AMBROSIO DE SPÍNOLA
Campamento de Casale
Salí de Bruselas en los primeros días de enero de 1628, después de haberme despedido con profundo sentimiento de la infanta Isabel.
Ambos presentíamos que esa sería la última vez que nos veríamos. Las lágrimas afluyeron a sus ojos y, por qué negarlo, también a los míos.
Habían sido muchos años compartidos de sinsabores, ilusiones, triunfos y decepciones los que habíamos pasado juntos. En ella siempre encontré apoyo, comprensión y un talento político especial poco frecuente en las mujeres de su rango, heredado seguramente de su augusto padre.
También fue triste la despedida del ejército y de los representantes de las provincias leales, mitigada por la vaga esperanza de mi vuelta a Flandes con los recursos necesarios para enderezar la guerra. Una quimera, como en el fondo sabían los más avisados de la situación.
Acompañado de la principal nobleza del país llegué hasta la frontera de Francia, y entré acompañado de mi hijo Felipe y de mi yerno, el marqués de Leganés.
La primera etapa del viaje fue hasta París, y desde allí me adelanté al resto de la comitiva para llegar pronto a presencia del rey.
Ya en Francia, salió a cumplimentarme un gentilhombre de la corte de Francia y me dispuse a cumplir la misión especial que mi soberano me había encomendado: saludar al rey francés Luis XIII y procurar estrechar las relaciones de amistad y cooperación sobre los asuntos de Italia que manejaba su primer ministro Richelieu. Con el astuto cardenal mantenía yo estrecha correspondencia, aunque, en honor a la verdad, con poco fruto.
En esos momentos, Luis XIII sitiaba la plaza fuerte de La Rochela, en la que resistían con tenacidad los hugonotes. El conde-duque de Olivares, pensando lisonjear con eso a Richelieu, había enviado una gruesa armada de galeones para ayudar a la francesa y conseguir la pronta rendición de la plaza.
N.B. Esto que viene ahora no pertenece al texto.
import Summits.BirchSwinnertonDyer.BirchSwinnertonDyer.Theorems.AlignedTransportAtTwoMainConjectureTransportAlignedAtTwoAlignedAtTwoCongruence
import Summits.BirchSwinnertonDyer.BirchSwinnertonDyer.Theorems.AlignedTransportAtTwoMainConjectureTransportAlignedAtTwoRungCell6213a
import Summits.BirchSwinnertonDyer.BirchSwinnertonDyer.Theorems.AlignedTransportAtTwoCertifiedSeedsRowsB
import Summits.BirchSwinnertonDyer.BirchSwinnertonDyer.Theorems.AlignedTransportAtTwoMainConjectureTransportAlignedAtTwoAlignedAtInfinityNegDisc
import Summits.BirchSwinnertonDyer.BirchSwinnertonDyer.Theorems.AlignedTransportAtTwoMainConjectureTransportAlignedAtTwoTwistKidaCellM1
import HarnessLib
import Summits.BirchSwinnertonDyer.BirchSwinnertonDyer.Theorems.ByReductionTypeAtTwoTowerClass10913b
import Summits.BirchSwinnertonDyer.BirchSwinnertonDyer.Theorems.ByReductionTypeAtTwoTowerClass17671a
import Summits.BirchSwinnertonDyer.BirchSwinnertonDyer.Theorems.ByReductionTypeAtTwoTowerClass21765d
import Summits.BirchSwinnertonDyer.BirchSwinnertonDyer.Theorems.ByReductionTypeAtTwoTowerClass29359b
import Summits.BirchSwinnertonDyer.BirchSwinnertonDyer.Theorems.ByReductionTypeAtTwoTowerClass29359d

/-!
# Route `AlignedTransportAtTwo`, (γ) rows / cell′ of crux C2 `MainConjectureOfRankZeroBSDAtTwo` (stmt-BirchSwinnertonDyer-22298):
# the two cell′ SEED binders `Δ′ < 0` (⟹ `Δ′ ∉ ℚ²`) and `¬ HasCM` for the five UNCERTIFIED census seeds `10913b1, 17671a1, 21765d1, 29359b1, 29359d1`

WIDTH-5 attach seat `bsd-line-att-p3` g24 (cell `bsd-f1-sign2`); `--supports stmt-BirchSwinnertonDyer-22298 --as helper`.
THEOREMS ONLY — no `def`, no named fact, no `sorry`. BSD is NOT proved; no crux is closed. Companion of `…AlignedPairSeeds` (p742533,
the eleven certified seeds): these five seeds of D-imc-12 have NO tower-gap certificate at layers `≤ 3` (`TURNKEY-SEEDS-v2`: «NOT at j≤3»),
so their targets enter cell′ (`AlignedSeedCellAtTwo`) but not the certified cell″; the binders are the ones the cell predicate asks of the
seed beyond the kernel facts of `Theorems/ByReductionTypeAtTwoTowerClass<seed>.lean`: `Δ′ < 0` (model), `¬ CM` (`gcd(Δ′, c₄′) = 1` ⟹
`Δ′ ∤ c₄′³` ⟹ `j ∉ ℤ`, tree `OrdRedAtTwo.not_hasCM_baseChange_int_of_not_dvd_c₄_pow`).

References: [CremonaAlgorithms1997] Table 1; [SilvermanATAEC1994] Thm. II.6.1.
-/

set_option autoImplicit false
-- `….BirchSwinnertonDyer.BirchSwinnertonDyer.…` is the summit/sub-problem namespace (D-0017): dupNamespace is intended.
set_option linter.dupNamespace false

noncomputable section

open scoped Classical MatrixGroups ModularForm

open NumberField IsDedekindDomain CongruenceSubgroup WeierstrassCurve Polynomial
open Literature.NumberTheory.EllipticCurves Literature.NumberTheory.EllipticCurves.ModularForms
open Literature.NumberTheory.EllipticCurves.Rank1Residual Literature.NumberTheory.EllipticCurves.Rank1Residual.Typed
open Literature.NumberTheory.EllipticCurves.Greenberg1999
open Summit.BirchSwinnertonDyer.Rank1Residual Summit.BirchSwinnertonDyer.Rank1Residual.F1Sign2
open Summit.BirchSwinnertonDyer.Rank1Residual.X1.MuLambda
open Summit.BirchSwinnertonDyer.Rank1Residual.X5 Summit.BirchSwinnertonDyer.Rank1Residual.X5.O1
open Summit.BirchSwinnertonDyer.Rank1Residual.X5.Instances
open Summit.BirchSwinnertonDyer.BirchSwinnertonDyer.Theorems.KatoHalfPinch
open Summit.BirchSwinnertonDyer.BirchSwinnertonDyer.Theorems.Rank1ResidualX1Defs
open Summit.BirchSwinnertonDyer.BirchSwinnertonDyer.Theses.AlignedTransportAtTwo
open Summit.BirchSwinnertonDyer.BirchSwinnertonDyer.Theorems.TowerClass
open Summit.BirchSwinnertonDyer.BirchSwinnertonDyer.Theorems.AlignedTransportAtTwoRungCell
open Summit.BirchSwinnertonDyer.BirchSwinnertonDyer.Theorems.AlignedTransportAtTwoRungDefs
open Summit.BirchSwinnertonDyer.BirchSwinnertonDyer.Theorems.AlignedTransportAtTwoRungSplit
open Summit.BirchSwinnertonDyer.BirchSwinnertonDyer.Theorems.AlignedTransportAtTwoCertifiedSeeds
open Summit.BirchSwinnertonDyer.BirchSwinnertonDyer.Theorems.AlignedTransportAtTwoSharedCubicTorsion
open Summit.BirchSwinnertonDyer.BirchSwinnertonDyer.Theorems.AlignedTransportAtTwoAlignedAtInfinityNegDisc
open Summit.BirchSwinnertonDyer.BirchSwinnertonDyer.Theorems.AlignedTransportAtTwoAlignedAtTwoCongruence
open Summit.BirchSwinnertonDyer.BirchSwinnertonDyer.Theorems.AlignedTransportAtTwoTwistKidaCellM1

namespace Summit.BirchSwinnertonDyer.BirchSwinnertonDyer.Theorems.AlignedTransportAtTwoAlignedPairs

/-! ### Seed `10913b1` -/

/-- `Δ(10913b1) = -3743159 < 0`. [cite: CremonaAlgorithms1997, Table 1] -/
theorem Δ_neg_10913b1 : c10913b1.Δ < 0 := by
  rw [baseChange_int_Δ, M10913b1_Δ]; norm_num

/-- `Δ(10913b1) ∉ ℚ²` (it is negative) — the seed binder of cell′. [folklore] -/
theorem not_isSquare_Δ_10913b1 : ¬ IsSquare c10913b1.Δ := by
  rintro ⟨r, hr⟩; nlinarith [mul_self_nonneg r, Δ_neg_10913b1]

/-- **`10913b1` has no CM**: `gcd(Δ, c₄) = 1` and `|Δ| > 1`, so `Δ = -3743159 ∤ c₄³ = 11713³` and `j ∉ ℤ`.
[cite: SilvermanATAEC1994, Thm. II.6.1] -/
theorem not_hasCM_10913b1 : ¬ c10913b1.HasCM :=
  OrdRedAtTwo.not_hasCM_baseChange_int_of_not_dvd_c₄_pow M10913b1 (by rw [M10913b1_Δ, M10913b1_c₄]; decide)

/-! ### Seed `17671a1` -/

/-- `Δ(17671a1) = -724511 < 0`. [cite: CremonaAlgorithms1997, Table 1] -/
theorem Δ_neg_17671a1 : c17671a1.Δ < 0 := by
  rw [baseChange_int_Δ, M17671a1_Δ]; norm_num

/-- `Δ(17671a1) ∉ ℚ²` (it is negative) — the seed binder of cell′. [folklore] -/
theorem not_isSquare_Δ_17671a1 : ¬ IsSquare c17671a1.Δ := by
  rintro ⟨r, hr⟩; nlinarith [mul_self_nonneg r, Δ_neg_17671a1]

/-- **`17671a1` has no CM**: `gcd(Δ, c₄) = 1` and `|Δ| > 1`, so `Δ = -724511 ∤ c₄³ = -359³` and `j ∉ ℤ`.
[cite: SilvermanATAEC1994, Thm. II.6.1] -/
theorem not_hasCM_17671a1 : ¬ c17671a1.HasCM :=
  OrdRedAtTwo.not_hasCM_baseChange_int_of_not_dvd_c₄_pow M17671a1 (by rw [M17671a1_Δ, M17671a1_c₄]; decide)

/-! ### Seed `21765d1` -/

/-- `Δ(21765d1) = -428400495 < 0`. [cite: CremonaAlgorithms1997, Table 1] -/
theorem Δ_neg_21765d1 : c21765d1.Δ < 0 := by
  rw [baseChange_int_Δ, M21765d1_Δ]; norm_num

/-- `Δ(21765d1) ∉ ℚ²` (it is negative) — the seed binder of cell′. [folklore] -/
theorem not_isSquare_Δ_21765d1 : ¬ IsSquare c21765d1.Δ := by
  rintro ⟨r, hr⟩; nlinarith [mul_self_nonneg r, Δ_neg_21765d1]

/-- **`21765d1` has no CM**: `gcd(Δ, c₄) = 1` and `|Δ| > 1`, so `Δ = -428400495 ∤ c₄³ = 1670161³` and `j ∉ ℤ`.
[cite: SilvermanATAEC1994, Thm. II.6.1] -/
theorem not_hasCM_21765d1 : ¬ c21765d1.HasCM :=
  OrdRedAtTwo.not_hasCM_baseChange_int_of_not_dvd_c₄_pow M21765d1 (by rw [M21765d1_Δ, M21765d1_c₄]; decide)

/-! ### Seed `29359b1` -/

/-- `Δ(29359b1) = -73848550736485943 < 0`. [cite: CremonaAlgorithms1997, Table 1] -/
theorem Δ_neg_29359b1 : c29359b1.Δ < 0 := by
  rw [baseChange_int_Δ, M29359b1_Δ]; norm_num

/-- `Δ(29359b1) ∉ ℚ²` (it is negative) — the seed binder of cell′. [folklore] -/
theorem not_isSquare_Δ_29359b1 : ¬ IsSquare c29359b1.Δ := by
  rintro ⟨r, hr⟩; nlinarith [mul_self_nonneg r, Δ_neg_29359b1]

/-- **`29359b1` has no CM**: `gcd(Δ, c₄) = 1` and `|Δ| > 1`, so `Δ = -73848550736485943 ∤ c₄³ = -3102215³` and `j ∉ ℤ`.
[cite: SilvermanATAEC1994, Thm. II.6.1] -/
theorem not_hasCM_29359b1 : ¬ c29359b1.HasCM :=
  OrdRedAtTwo.not_hasCM_baseChange_int_of_not_dvd_c₄_pow M29359b1 (by rw [M29359b1_Δ, M29359b1_c₄]; decide)

/-! ### Seed `29359d1` -/

/-- `Δ(29359d1) = -1488589171487 < 0`. [cite: CremonaAlgorithms1997, Table 1] -/
theorem Δ_neg_29359d1 : c29359d1.Δ < 0 := by
  rw [baseChange_int_Δ, M29359d1_Δ]; norm_num

/-- `Δ(29359d1) ∉ ℚ²` (it is negative) — the seed binder of cell′. [folklore] -/
theorem not_isSquare_Δ_29359d1 : ¬ IsSquare c29359d1.Δ := by
  rintro ⟨r, hr⟩; nlinarith [mul_self_nonneg r, Δ_neg_29359d1]

/-- **`29359d1` has no CM**: `gcd(Δ, c₄) = 1` and `|Δ| > 1`, so `Δ = -1488589171487 ∤ c₄³ = 219729³` and `j ∉ ℤ`.
[cite: SilvermanATAEC1994, Thm. II.6.1] -/
theorem not_hasCM_29359d1 : ¬ c29359d1.HasCM :=
  OrdRedAtTwo.not_hasCM_baseChange_int_of_not_dvd_c₄_pow M29359d1 (by rw [M29359d1_Δ, M29359d1_c₄]; decide)

end Summit.BirchSwinnertonDyer.BirchSwinnertonDyer.Theorems.AlignedTransportAtTwoAlignedPairs

end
Una legua antes de llegar al campamento de La Rochela salió a mi encuentro el mariscal Sciomberg con un selecto acompañamiento. Cuando llegué a la tienda que me estaba preparada, me visitaron en nombre del rey Luis y del cardenal varios personajes de la corte francesa, y el más autorizado de ellos me ofreció el bastón de general, con el ruego de que me encargara de la dirección de aquel cerco en nombre del monarca galo.
Un día después de aquellos honores fui a dar las gracias al rey Luis, que me acogió con honrosas muestras de afecto, aunque bien conozco yo, a estas alturas, cuán voluble es el favor de los soberanos de este mundo en materia de Estado. Un terreno resbaladizo e inseguro, donde lo que hoy es blanco mañana es negro, y lo que ahora son elogios, poco después son críticas y reproches. Pero así es el mundo y hemos de lidiar con él o retirarnos a rumiar nuestra adversidad.